5. Muitos heterossexuais e religiosos quiseram dizer o contrário, e isso fez toda a diferença desta parada. Sendo Julho, pico do calor, o encontro estava marcada para um parque a partir das 17h, e pouco depois já havia milhares de pessoas. Vendedores de sumos e gelados, barracas de fotografias, bandeiras arco-íris misturadas com bandeiras de Israel, e bandeiras arco-íris com estrelas-de-David lá dentro. Fila para a primeira revista, fila para a segunda, onde recebíamos uma pulseira lilás. O romancista David Grossman estava atrás de mim. Havia carrinhos de bebé por toda parte. Várias kipas, sinal religioso em algum grau. Não fosse o arco-íris predominante, podia ser uma simpática manifestação familiar de outra coisa qualquer. Mas que outra coisa qualquer reuniria escritores de esquerda, comunistas (muitas bandeiras vermelhas), movimentos religiosos LGBT (como o Havrutra, cheio de homens de kipa abraçados), tantos pais com filhos, tantos adolescentes na versão hippie 2016, vários pares gays abraçados ou de mão dada ou (raramente) num beijo, e uma dúzia de travestis, drag queens ou vestimentas mais noite-louca (nada radical)? Uma banca de gente de meia-idade com cartazes: “A minha filha é lésbica, e daí?” Todos pais de LGBTs. Um rapaz de coroa de flores e mão dada à mãe. Um rapaz de barba com um autocolante a dizer “Procuro marido”, ao lado uma rapariga com autocolante igual. Pares hetero com carrinho duplo de gémeos, abraçando os amigos. E aquele par, claramente religioso, ela de saia comprida, mangas compridas, cabelo coberto, ele de kipa, com um bebé tão mínimo que não dava para acreditar. Eram a família Porat, o bebé tinha um mês e meio. Não achavam muito importante a classificação, disseram-me, mas consideravam-se judeu modernos-ortodoxos. Sorriam o tempo todo, rodeados de arco-íris. Uma parada humanista, de algum modo, o melhor possível de Israel.

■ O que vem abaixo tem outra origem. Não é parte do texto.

/-- **CRITICAL ONE-ARM LOWER BOUND ON `ℤ³`: `π_{p_c}(n) ≥ c / n`** for all `n ≥ 1` — the classical mid-sphere two-arm
count (van den Berg–Kesten 1985; Grimmett 1999 §2 exercises): `c₀ ≤ charge(2n) ≤ |∂ⁱⁿΛ_{3n}| π(n)² ≤ 96 (2n)² π(n)²`.
Improves the tree's `real_siteToBoundary_ge` (`c/(2n+1)³`, p118164) by two powers of `n`. -/
theorem critOneArm_ge_div :
    ∃ c : ℝ, 0 < c ∧ ∀ n : ℕ, 1 ≤ n →
      c / n ≤ (bondPercolation (zdGraph 3) (criticalProbI 3)).real (siteToBoundary 3 n) := by
  obtain ⟨c₀, hc₀, h⟩ := critCharge_ge
  refine ⟨Real.sqrt (c₀ / 384), by positivity, fun n hn => ?_⟩
  have hπ0 : 0 ≤ (bondPercolation (zdGraph 3) (criticalProbI 3)).real (siteToBoundary 3 n) := measureReal_nonneg
  have hn0 : (0 : ℝ) < n := by exact_mod_cast hn
  have h2n : 1 ≤ 2 * n := by omega
  have hdiv : 2 * n / 2 = n := by omega
  have h1 := h (2 * n) h2n
  have h2 := TwoSidedCharging.charge_le_card_mul_sq (criticalProbI 3) (n := 2 * n) h2n
  have h3 := FloorOfArmRates.card_midSphere_le_real (n := 2 * n) h2n
  rw [hdiv] at h1 h2 h3
  -- `c₀ ≤ charge(2n) ≤ card · π(n)² ≤ 96 (2n)² π(n)²`
  have key : c₀ ≤ 96 * ((2 * n : ℕ) : ℝ) ^ 2 *
      (bondPercolation (zdGraph 3) (criticalProbI 3)).real (siteToBoundary 3 n) ^ 2 :=
    h1.trans (h2.trans (mul_le_mul_of_nonneg_right h3 (sq_nonneg _)))
  have hsq : c₀ / 384 ≤ ((n : ℝ) * (bondPercolation (zdGraph 3) (criticalProbI 3)).real (siteToBoundary 3 n)) ^ 2 := by
    have hring : 96 * ((2 * n : ℕ) : ℝ) ^ 2 *
        (bondPercolation (zdGraph 3) (criticalProbI 3)).real (siteToBoundary 3 n) ^ 2 =
          384 * ((n : ℝ) * (bondPercolation (zdGraph 3) (criticalProbI 3)).real (siteToBoundary 3 n)) ^ 2 := by
      push_cast; ring
    rw [div_le_iff₀ (by norm_num : (0 : ℝ) < 384)]
    linarith
  have hsqrt : Real.sqrt (c₀ / 384) ≤ (n : ℝ) * (bondPercolation (zdGraph 3) (criticalProbI 3)).real (siteToBoundary 3 n) := by
    rw [← Real.sqrt_sq (mul_nonneg hn0.le hπ0)]
    exact Real.sqrt_le_sqrt hsq
  rw [div_le_iff₀ hn0]
  linarith

/-- **THE MIXED ARM INEQUALITY AT `p_c(ℤ³)`**: there is `c > 0` with
`c / n² ≤ P_{p_c}(halfSpaceReach 3 ⌊n/2⌋) · P_{p_c}(0 ↔ ∂ⁱⁿΛ_{n - ⌊n/2⌋})` for all `n ≥ 1` — the half-space one-arm and
the bulk one-arm cannot BOTH be small: `c₀ ≤ charge(n) ≤ 96 n² · h'_{⌊n/2⌋} · π(n - ⌊n/2⌋)`. -/
theorem critHalfSpaceReach_mul_oneArm_ge :
    ∃ c : ℝ, 0 < c ∧ ∀ n : ℕ, 1 ≤ n →
      c / (n : ℝ) ^ 2 ≤ (bondPercolation (zdGraph 3) (criticalProbI 3)).real (halfSpaceReach 3 (n / 2)) *
        (bondPercolation (zdGraph 3) (criticalProbI 3)).real (siteToBoundary 3 (n - n / 2)) := by
  obtain ⟨c₀, hc₀, h⟩ := critCharge_ge
  refine ⟨c₀ / 96, by positivity, fun n hn => ?_⟩
  have hn0 : (0 : ℝ) < n := by exact_mod_cast hn
  have h1 := h n hn
  have h2 := TwoSidedCharging.charge_le_card_mul_halfSpaceReach_mul (criticalProbI 3) hn
  have h3 := FloorOfArmRates.card_midSphere_le_real hn
  have hHG : 0 ≤ (bondPercolation (zdGraph 3) (criticalProbI 3)).real (halfSpaceReach 3 (n / 2)) *
      (bondPercolation (zdGraph 3) (criticalProbI 3)).real (siteToBoundary 3 (n - n / 2)) :=
    mul_nonneg measureReal_nonneg measureReal_nonneg
  have key : c₀ ≤ 96 * (n : ℝ) ^ 2 * ((bondPercolation (zdGraph 3) (criticalProbI 3)).real (halfSpaceReach 3 (n / 2)) *
      (bondPercolation (zdGraph 3) (criticalProbI 3)).real (siteToBoundary 3 (n - n / 2))) :=
    h1.trans (h2.trans (mul_le_mul_of_nonneg_right h3 hHG))
  rw [div_le_iff₀ (by positivity)]
  linarith

/-- **Arm-rate exponents at `p_c(ℤ³)` sum to at most `2`**: if `P_{p_c}(halfSpaceReach 3 n) ≤ C₁ n^{-a}` and
`P_{p_c}(0 ↔ ∂ⁱⁿΛ_n) ≤ C₂ n^{-b}` for all `n ≥ 1`, then `a + b ≤ 2`. This is the converse side of the line's typed ceiling
(`stub_floorOfArmRates`: such rates give `exp(-C n^{2-a-b}) ≤ u_n`, which is polynomial iff `a + b ≥ 2`): the charging class
can never certify a polynomial blocking floor from true arm rates unless `a + b = 2` exactly. -/
theorem armRate_exponents_sum_le_two {a b C₁ C₂ : ℝ}
    (ha : ∀ n : ℕ, 1 ≤ n → (bondPercolation (zdGraph 3) (criticalProbI 3)).real (halfSpaceReach 3 n) ≤ C₁ * (n : ℝ) ^ (-a))
    (hb : ∀ n : ℕ, 1 ≤ n → (bondPercolation (zdGraph 3) (criticalProbI 3)).real (siteToBoundary 3 n) ≤ C₂ * (n : ℝ) ^ (-b)) :
    a + b ≤ 2 := by
  by_contra hab
  rw [not_le] at hab
  obtain ⟨c, hc, h⟩ := critHalfSpaceReach_mul_oneArm_ge
  -- along even `n = 2k`, `k ≥ 1`: `c/(2k)² ≤ h'_k π_k ≤ C₁ C₂ k^{-(a+b)}`, i.e. `c/4 ≤ C₁ C₂ k^{2-(a+b)} → 0`
  have hC : ∀ k : ℕ, 1 ≤ k → c / 4 ≤ C₁ * C₂ * (k : ℝ) ^ (2 - (a + b)) := by
    intro k hk
    have hk0 : (0 : ℝ) < k := by exact_mod_cast hk
    have h1 := h (2 * k) (by omega)
    have hdiv : 2 * k / 2 = k := by omega
    have hsub : 2 * k - k = k := by omega
    rw [hdiv, hsub] at h1
    have hH0 : 0 ≤ (bondPercolation (zdGraph 3) (criticalProbI 3)).real (halfSpaceReach 3 k) := measureReal_nonneg
    have hG0 : 0 ≤ (bondPercolation (zdGraph 3) (criticalProbI 3)).real (siteToBoundary 3 k) := measureReal_nonneg
    have h2 : (bondPercolation (zdGraph 3) (criticalProbI 3)).real (halfSpaceReach 3 k) *
        (bondPercolation (zdGraph 3) (criticalProbI 3)).real (siteToBoundary 3 k) ≤
          (C₁ * (k : ℝ) ^ (-a)) * (C₂ * (k : ℝ) ^ (-b)) :=
      mul_le_mul (ha k hk) (hb k hk) hG0 ((hH0.trans (ha k hk)))
    have h3 : (C₁ * (k : ℝ) ^ (-a)) * (C₂ * (k : ℝ) ^ (-b)) = C₁ * C₂ * (k : ℝ) ^ (2 - (a + b)) / (k : ℝ) ^ 2 := by
      rw [eq_div_iff (by positivity), show (2 : ℝ) - (a + b) = (-a) + (-b) + 2 by ring,
        Real.rpow_add hk0, Real.rpow_add hk0, Real.rpow_two]
      ring
    have h4 : c / ((2 * k : ℕ) : ℝ) ^ 2 = (c / 4) / (k : ℝ) ^ 2 := by
      push_cast; field_simp; ring
    rw [h4] at h1
    have h5 := h1.trans (h2.trans_eq h3)
    rwa [div_le_div_iff_of_pos_right (by positivity)] at h5
  -- but `k^{2-(a+b)} → 0`
  have hlim0 : Tendsto (fun k : ℕ => (k : ℝ) ^ (2 - (a + b))) atTop (𝓝 0) := by
    have h0 := (tendsto_rpow_neg_atTop (by linarith : 0 < (a + b) - 2)).comp tendsto_natCast_atTop_atTop
    refine h0.congr fun k => ?_
    simp only [Function.comp_apply]
    congr 1
    ring
  have hlim : Tendsto (fun k : ℕ => C₁ * C₂ * (k : ℝ) ^ (2 - (a + b))) atTop (𝓝 (C₁ * C₂ * 0)) :=
    hlim0.const_mul (C₁ * C₂)
  rw [mul_zero] at hlim
  have hev := hlim.eventually (gt_mem_nhds (show (0 : ℝ) < c / 4 by positivity))
  obtain ⟨k, hk1, hk2⟩ := (hev.and (eventually_ge_atTop 1)).exists
  exact absurd (hC k hk2) (not_le.2 hk1)

end Summit.CriticalPhenomena.PercolationContinuityZ3.Theorems.SubpolynomialBlocking

end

6. Algumas pessoas traziam cartazes com as frase dos rabis radicais, e cantavam “Não matarás”. Mais à frente havia uma banda feminina de percussão, conduzida por um maestro barbudo de mini-saia. Uma barreira de autocarros vazios reforçava as grades laterais. Do outro lado da rua, bandeiras negras: eram as dezenas de contestários, religiosos e de extrema-direita, separados por todo um aparato policial. No fim da noite, a polícia anunciará ter detido cerca de meia-centena de pessoas, duas com facas.

7. No cruzamento antes do ponto onde Shira foi morta, muitas centenas de atrasados tentam entrar na marcha, bloqueados por uma fila de polícias. Vão entrando revistados um a um. Mais acima, está o retrato gigante de Shira, molhos de flores vermelhas. Os pais dela tinham apelado à participação. “No ano passado, a nossa filha foi morta por acreditar que toda a gente tem direito a viver a sua vida sem ter vergonha do que é”, disse o pai no parque onde a parada desagua. “Não deixem que o ódio, a ignorância e o preconceito vos consumam. Lutem pelo vosso direito.”